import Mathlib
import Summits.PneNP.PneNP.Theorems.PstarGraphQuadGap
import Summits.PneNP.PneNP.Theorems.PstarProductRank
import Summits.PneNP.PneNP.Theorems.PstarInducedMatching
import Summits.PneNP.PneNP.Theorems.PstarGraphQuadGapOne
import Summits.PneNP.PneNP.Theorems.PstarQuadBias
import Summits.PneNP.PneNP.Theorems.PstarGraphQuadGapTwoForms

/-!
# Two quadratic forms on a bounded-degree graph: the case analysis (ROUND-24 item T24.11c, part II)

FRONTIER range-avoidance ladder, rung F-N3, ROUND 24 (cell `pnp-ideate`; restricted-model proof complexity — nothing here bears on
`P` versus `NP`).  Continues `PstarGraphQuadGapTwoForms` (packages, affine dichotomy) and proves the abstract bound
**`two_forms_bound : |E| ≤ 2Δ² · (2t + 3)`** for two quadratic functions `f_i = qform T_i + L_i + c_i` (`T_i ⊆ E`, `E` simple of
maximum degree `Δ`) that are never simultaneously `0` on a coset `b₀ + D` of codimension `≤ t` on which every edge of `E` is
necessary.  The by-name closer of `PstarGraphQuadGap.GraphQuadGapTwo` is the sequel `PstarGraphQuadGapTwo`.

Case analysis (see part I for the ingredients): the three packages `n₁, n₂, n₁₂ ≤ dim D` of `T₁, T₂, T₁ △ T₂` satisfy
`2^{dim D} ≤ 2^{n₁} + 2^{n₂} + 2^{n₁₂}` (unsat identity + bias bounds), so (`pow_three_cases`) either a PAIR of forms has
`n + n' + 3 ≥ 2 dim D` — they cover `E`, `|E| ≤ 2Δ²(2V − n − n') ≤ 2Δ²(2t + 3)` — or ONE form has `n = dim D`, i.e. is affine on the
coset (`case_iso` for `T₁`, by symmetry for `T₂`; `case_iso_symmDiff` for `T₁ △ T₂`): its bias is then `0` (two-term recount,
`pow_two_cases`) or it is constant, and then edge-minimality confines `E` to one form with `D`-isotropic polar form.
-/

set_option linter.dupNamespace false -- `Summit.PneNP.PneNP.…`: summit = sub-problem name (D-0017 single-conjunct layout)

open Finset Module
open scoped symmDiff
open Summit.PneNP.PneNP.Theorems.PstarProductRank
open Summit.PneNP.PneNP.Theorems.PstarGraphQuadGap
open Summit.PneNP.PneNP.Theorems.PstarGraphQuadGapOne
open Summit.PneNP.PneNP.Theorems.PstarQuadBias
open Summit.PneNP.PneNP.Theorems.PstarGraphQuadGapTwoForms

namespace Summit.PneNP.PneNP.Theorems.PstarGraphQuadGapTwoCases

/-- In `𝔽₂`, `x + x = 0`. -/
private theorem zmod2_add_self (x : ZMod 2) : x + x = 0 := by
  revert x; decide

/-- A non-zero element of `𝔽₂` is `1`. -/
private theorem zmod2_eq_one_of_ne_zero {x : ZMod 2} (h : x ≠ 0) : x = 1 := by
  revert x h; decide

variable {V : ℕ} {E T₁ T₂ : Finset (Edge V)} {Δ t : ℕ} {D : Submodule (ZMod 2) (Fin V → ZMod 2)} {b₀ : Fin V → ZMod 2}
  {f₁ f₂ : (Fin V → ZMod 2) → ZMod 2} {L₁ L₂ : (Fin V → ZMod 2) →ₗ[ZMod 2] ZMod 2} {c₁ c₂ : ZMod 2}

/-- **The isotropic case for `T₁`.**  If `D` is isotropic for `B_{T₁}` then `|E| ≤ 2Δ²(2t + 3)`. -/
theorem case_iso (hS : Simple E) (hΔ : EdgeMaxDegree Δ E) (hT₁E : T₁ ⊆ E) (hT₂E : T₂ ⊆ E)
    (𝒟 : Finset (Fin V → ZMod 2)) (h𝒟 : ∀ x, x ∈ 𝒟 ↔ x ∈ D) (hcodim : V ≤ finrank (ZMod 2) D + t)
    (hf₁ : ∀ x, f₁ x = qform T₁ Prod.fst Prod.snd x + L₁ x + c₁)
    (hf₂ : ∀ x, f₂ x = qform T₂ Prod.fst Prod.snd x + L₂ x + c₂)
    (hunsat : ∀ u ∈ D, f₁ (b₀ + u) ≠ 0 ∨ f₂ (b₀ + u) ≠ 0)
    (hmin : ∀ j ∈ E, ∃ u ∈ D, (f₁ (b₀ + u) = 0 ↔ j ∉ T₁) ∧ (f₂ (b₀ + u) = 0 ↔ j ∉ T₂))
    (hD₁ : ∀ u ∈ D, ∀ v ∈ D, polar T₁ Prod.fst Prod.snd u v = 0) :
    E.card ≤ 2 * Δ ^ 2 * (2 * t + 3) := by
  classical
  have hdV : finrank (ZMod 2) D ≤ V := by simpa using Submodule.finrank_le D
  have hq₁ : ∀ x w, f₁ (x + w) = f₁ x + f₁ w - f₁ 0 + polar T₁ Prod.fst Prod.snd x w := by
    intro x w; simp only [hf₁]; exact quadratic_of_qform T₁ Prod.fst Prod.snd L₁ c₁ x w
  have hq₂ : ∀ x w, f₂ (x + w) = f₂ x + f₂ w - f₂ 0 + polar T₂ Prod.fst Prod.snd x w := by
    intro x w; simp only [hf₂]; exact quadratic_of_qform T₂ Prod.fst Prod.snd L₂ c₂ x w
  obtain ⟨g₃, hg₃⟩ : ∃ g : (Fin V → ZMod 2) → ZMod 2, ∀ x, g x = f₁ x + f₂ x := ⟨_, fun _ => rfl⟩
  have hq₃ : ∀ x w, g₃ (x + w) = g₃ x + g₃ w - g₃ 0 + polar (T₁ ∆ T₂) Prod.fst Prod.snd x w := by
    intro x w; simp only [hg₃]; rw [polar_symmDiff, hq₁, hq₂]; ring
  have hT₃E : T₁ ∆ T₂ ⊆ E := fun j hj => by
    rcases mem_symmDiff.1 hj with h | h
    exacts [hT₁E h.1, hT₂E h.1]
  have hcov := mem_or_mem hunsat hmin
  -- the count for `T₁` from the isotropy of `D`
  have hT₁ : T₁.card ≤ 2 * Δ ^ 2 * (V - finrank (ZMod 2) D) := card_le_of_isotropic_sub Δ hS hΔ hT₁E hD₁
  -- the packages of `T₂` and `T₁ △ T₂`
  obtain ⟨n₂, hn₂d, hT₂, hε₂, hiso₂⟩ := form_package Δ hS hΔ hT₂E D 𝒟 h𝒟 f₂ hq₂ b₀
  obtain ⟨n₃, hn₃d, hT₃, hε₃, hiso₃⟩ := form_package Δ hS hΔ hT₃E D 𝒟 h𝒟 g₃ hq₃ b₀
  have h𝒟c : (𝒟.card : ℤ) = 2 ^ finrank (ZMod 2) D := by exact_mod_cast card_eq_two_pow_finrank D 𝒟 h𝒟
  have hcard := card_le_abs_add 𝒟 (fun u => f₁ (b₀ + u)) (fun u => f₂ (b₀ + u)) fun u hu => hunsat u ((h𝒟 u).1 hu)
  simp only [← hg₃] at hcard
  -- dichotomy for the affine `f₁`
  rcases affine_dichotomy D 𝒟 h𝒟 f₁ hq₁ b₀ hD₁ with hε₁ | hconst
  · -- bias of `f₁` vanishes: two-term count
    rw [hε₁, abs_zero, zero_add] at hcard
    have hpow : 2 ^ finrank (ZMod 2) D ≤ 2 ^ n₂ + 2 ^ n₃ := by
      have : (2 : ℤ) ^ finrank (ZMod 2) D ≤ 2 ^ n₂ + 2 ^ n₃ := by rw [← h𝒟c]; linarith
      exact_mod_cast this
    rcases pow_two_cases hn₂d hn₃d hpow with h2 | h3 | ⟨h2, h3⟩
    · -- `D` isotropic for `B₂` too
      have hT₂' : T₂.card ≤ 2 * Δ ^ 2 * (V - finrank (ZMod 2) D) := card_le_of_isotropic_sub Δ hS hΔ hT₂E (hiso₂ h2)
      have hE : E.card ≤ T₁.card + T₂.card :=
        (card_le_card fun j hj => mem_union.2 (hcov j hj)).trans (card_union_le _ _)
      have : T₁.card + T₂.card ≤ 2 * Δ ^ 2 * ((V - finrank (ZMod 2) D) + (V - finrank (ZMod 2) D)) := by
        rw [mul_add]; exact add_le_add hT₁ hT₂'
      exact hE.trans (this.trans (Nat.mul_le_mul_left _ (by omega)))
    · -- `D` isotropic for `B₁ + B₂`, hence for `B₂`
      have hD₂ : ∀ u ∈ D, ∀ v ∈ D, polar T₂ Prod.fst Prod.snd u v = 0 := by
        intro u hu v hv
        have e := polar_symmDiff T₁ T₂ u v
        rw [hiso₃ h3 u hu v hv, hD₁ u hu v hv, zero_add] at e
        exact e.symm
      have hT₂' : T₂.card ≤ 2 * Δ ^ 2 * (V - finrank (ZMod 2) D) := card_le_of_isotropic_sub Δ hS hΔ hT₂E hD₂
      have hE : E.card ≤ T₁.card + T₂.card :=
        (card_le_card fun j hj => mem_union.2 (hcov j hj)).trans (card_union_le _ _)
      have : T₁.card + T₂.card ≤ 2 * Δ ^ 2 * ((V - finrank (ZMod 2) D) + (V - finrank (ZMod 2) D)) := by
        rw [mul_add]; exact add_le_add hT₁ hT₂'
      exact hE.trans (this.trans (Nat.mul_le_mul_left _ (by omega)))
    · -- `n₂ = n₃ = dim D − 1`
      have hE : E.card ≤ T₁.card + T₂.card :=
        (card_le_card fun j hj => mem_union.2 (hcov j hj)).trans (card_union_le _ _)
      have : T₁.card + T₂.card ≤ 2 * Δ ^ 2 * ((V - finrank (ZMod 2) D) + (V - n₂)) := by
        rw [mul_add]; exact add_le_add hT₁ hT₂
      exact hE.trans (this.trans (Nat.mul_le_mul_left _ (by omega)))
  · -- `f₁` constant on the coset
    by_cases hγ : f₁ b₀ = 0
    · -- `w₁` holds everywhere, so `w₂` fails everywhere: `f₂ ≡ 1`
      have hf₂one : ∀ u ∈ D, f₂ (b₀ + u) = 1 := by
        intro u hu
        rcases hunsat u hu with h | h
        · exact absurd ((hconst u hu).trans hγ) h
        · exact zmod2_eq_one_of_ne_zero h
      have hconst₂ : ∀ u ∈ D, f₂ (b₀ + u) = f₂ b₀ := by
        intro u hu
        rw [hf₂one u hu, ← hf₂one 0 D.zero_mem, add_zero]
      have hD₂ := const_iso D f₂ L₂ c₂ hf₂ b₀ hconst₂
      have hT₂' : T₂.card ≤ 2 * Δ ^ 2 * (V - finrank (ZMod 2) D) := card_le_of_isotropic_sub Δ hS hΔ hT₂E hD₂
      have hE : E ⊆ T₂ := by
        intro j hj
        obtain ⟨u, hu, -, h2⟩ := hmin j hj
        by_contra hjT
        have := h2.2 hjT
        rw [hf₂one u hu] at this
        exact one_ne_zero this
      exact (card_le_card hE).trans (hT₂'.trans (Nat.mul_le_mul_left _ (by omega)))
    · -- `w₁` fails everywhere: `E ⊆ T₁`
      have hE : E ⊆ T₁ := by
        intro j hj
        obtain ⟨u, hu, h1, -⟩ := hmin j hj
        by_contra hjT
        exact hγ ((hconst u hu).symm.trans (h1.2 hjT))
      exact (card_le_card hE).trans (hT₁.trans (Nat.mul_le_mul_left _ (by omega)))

* * *

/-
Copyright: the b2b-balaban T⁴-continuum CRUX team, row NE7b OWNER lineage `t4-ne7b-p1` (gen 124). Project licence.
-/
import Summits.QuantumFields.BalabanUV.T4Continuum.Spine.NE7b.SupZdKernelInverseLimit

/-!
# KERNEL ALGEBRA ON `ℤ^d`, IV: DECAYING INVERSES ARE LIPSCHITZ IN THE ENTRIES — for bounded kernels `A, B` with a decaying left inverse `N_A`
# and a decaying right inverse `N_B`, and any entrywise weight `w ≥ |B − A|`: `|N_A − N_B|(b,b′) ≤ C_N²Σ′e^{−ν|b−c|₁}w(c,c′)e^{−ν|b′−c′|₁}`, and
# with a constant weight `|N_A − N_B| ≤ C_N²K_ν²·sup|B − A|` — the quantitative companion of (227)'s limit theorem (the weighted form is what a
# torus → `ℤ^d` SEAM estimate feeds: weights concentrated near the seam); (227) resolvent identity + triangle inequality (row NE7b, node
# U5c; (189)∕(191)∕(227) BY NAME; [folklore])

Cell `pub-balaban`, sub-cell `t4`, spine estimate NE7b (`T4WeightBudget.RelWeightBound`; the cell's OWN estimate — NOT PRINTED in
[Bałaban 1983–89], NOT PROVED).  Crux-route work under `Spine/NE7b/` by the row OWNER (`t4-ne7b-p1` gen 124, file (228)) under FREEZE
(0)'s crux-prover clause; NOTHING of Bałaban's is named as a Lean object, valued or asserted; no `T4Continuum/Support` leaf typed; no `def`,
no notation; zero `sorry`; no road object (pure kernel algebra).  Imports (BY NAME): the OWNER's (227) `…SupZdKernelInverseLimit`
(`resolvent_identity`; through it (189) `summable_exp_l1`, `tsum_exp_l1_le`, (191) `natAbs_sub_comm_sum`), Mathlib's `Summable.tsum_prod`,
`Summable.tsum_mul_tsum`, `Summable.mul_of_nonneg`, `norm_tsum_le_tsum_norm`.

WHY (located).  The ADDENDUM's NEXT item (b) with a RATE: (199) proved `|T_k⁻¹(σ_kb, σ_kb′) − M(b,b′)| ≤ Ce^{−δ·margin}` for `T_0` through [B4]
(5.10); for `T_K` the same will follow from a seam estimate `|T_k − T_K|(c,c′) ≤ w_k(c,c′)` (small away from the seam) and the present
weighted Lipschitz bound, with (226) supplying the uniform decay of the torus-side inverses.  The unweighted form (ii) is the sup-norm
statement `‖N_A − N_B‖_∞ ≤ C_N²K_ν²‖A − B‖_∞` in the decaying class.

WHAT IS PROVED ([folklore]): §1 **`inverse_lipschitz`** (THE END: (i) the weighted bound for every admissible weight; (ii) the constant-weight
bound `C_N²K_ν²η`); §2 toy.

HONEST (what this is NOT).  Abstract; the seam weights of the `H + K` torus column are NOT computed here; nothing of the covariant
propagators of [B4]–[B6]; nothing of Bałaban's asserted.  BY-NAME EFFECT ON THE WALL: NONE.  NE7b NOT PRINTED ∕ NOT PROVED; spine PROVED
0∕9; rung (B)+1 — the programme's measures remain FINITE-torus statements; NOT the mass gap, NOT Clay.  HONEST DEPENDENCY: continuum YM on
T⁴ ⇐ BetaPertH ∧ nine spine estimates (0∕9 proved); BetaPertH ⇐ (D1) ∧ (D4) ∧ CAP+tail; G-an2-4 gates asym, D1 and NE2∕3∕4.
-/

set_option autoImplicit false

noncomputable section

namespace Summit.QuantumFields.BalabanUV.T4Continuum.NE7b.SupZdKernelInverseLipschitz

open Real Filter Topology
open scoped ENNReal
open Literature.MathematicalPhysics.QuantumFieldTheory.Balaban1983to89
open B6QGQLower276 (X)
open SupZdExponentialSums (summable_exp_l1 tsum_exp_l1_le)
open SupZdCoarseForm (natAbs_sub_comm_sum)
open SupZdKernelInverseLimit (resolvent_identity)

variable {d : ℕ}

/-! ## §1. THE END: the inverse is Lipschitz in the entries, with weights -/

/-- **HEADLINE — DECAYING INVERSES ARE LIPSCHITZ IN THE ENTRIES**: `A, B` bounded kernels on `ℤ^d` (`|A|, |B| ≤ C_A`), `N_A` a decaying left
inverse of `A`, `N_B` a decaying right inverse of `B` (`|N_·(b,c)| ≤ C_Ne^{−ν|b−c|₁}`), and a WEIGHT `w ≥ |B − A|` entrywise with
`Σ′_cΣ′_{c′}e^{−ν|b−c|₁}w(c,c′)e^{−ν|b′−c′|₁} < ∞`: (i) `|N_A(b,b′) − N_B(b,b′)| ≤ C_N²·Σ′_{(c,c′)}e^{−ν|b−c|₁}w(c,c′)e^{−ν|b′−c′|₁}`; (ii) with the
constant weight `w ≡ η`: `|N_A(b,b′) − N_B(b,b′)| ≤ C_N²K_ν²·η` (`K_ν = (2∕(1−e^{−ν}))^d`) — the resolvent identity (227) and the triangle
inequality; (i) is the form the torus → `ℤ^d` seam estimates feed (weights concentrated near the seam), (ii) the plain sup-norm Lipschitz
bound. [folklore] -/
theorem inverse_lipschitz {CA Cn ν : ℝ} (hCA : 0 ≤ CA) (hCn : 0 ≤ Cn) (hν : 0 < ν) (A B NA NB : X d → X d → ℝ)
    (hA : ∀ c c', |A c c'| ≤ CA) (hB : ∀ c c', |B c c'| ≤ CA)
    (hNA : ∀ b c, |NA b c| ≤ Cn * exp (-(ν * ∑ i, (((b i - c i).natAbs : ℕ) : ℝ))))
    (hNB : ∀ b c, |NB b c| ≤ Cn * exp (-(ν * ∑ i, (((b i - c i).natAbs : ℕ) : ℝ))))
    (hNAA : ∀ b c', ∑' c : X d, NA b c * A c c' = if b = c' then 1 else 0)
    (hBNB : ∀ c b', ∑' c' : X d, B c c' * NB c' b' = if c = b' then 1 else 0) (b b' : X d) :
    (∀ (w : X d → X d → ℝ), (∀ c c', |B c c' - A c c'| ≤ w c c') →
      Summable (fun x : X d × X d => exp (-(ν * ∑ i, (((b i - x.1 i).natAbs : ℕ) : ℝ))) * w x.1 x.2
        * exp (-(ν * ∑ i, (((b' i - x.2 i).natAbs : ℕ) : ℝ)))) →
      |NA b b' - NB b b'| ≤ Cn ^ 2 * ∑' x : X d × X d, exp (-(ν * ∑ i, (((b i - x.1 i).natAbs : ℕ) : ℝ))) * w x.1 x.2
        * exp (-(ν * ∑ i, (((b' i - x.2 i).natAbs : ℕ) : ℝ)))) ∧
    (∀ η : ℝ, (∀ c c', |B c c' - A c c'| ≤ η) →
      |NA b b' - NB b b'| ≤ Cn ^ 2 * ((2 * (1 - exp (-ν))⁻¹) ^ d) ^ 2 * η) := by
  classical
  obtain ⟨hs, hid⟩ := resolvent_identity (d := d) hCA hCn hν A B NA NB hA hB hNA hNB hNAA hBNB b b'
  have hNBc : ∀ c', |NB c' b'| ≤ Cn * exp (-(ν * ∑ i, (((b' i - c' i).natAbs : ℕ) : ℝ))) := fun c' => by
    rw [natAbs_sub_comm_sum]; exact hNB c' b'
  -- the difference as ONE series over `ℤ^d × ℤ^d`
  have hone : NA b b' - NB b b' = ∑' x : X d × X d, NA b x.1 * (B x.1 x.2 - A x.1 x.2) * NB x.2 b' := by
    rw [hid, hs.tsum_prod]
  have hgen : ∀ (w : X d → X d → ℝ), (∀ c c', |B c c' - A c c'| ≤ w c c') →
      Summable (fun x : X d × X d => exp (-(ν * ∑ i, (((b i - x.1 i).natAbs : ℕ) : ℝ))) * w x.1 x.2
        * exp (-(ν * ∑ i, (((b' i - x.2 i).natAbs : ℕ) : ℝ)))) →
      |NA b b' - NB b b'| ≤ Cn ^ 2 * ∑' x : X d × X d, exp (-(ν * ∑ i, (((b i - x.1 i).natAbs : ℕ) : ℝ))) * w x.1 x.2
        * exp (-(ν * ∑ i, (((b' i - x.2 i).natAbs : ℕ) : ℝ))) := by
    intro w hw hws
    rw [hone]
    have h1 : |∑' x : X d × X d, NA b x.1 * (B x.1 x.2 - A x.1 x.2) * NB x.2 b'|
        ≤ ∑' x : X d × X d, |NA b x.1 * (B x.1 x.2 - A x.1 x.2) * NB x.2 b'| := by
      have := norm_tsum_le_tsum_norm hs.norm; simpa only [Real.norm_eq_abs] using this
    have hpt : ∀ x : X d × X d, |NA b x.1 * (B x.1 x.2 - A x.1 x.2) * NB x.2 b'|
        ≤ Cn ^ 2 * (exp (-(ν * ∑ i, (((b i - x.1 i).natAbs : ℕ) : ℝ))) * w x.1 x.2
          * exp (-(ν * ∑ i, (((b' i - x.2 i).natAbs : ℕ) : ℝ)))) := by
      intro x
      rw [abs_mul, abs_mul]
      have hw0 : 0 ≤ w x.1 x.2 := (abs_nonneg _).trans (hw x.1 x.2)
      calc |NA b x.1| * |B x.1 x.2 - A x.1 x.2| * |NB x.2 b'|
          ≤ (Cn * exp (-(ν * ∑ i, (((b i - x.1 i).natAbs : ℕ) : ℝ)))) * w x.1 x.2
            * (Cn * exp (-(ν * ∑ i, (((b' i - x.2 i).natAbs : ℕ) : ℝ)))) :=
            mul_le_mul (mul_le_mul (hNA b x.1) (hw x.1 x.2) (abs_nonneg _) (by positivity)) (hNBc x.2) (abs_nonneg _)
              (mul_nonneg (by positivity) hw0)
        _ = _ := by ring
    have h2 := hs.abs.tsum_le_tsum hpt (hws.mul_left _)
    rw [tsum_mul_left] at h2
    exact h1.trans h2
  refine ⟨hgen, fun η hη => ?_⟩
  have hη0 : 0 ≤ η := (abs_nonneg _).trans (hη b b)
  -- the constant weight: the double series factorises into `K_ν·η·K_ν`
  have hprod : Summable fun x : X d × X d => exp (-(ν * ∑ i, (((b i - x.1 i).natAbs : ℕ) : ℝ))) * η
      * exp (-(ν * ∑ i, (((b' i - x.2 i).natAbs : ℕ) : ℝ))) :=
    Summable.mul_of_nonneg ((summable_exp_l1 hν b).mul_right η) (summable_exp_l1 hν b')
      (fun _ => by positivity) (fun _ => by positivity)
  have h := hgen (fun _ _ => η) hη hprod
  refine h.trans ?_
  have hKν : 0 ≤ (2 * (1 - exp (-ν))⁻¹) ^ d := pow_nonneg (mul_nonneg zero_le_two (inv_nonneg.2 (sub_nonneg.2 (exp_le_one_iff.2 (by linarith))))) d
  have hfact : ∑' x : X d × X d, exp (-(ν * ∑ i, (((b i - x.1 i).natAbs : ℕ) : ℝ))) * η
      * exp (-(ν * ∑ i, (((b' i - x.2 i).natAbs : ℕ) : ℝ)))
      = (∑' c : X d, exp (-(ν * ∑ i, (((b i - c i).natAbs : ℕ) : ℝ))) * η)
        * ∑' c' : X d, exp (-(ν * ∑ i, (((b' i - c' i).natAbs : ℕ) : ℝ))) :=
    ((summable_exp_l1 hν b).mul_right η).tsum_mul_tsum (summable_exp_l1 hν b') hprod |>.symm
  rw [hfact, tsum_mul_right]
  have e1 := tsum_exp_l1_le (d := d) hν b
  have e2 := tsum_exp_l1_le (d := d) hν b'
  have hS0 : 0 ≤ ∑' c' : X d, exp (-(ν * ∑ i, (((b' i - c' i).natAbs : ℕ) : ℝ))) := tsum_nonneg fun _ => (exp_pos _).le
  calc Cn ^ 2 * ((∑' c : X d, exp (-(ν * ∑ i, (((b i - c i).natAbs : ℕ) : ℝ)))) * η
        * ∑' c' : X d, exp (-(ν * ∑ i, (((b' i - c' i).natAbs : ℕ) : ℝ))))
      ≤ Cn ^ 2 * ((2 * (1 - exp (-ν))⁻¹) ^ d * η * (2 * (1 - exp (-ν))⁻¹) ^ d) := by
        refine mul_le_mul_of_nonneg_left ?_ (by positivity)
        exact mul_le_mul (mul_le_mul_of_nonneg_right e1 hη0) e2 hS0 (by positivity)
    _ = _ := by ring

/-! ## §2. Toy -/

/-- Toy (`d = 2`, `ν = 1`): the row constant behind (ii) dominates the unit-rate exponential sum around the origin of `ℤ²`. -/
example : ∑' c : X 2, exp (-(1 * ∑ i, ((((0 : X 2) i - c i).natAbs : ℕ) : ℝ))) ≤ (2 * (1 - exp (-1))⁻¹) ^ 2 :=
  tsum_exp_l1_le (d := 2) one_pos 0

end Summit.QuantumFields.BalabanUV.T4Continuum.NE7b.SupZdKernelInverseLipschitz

▶ **EXERCISE DESCRIPTION**: Extract from the records above the lines from the one containing "revert x; decide" to the one containing "theorem case_iso (hS", both lines included, exactly as they appear and with nothing else.

▶ **EXERCISE RESULT**:
  revert x; decide

/-- A non-zero element of `𝔽₂` is `1`. -/
private theorem zmod2_eq_one_of_ne_zero {x : ZMod 2} (h : x ≠ 0) : x = 1 := by
  revert x h; decide

variable {V : ℕ} {E T₁ T₂ : Finset (Edge V)} {Δ t : ℕ} {D : Submodule (ZMod 2) (Fin V → ZMod 2)} {b₀ : Fin V → ZMod 2}
  {f₁ f₂ : (Fin V → ZMod 2) → ZMod 2} {L₁ L₂ : (Fin V → ZMod 2) →ₗ[ZMod 2] ZMod 2} {c₁ c₂ : ZMod 2}

/-- **The isotropic case for `T₁`.**  If `D` is isotropic for `B_{T₁}` then `|E| ≤ 2Δ²(2t + 3)`. -/
theorem case_iso (hS : Simple E) (hΔ : EdgeMaxDegree Δ E) (hT₁E : T₁ ⊆ E) (hT₂E : T₂ ⊆ E)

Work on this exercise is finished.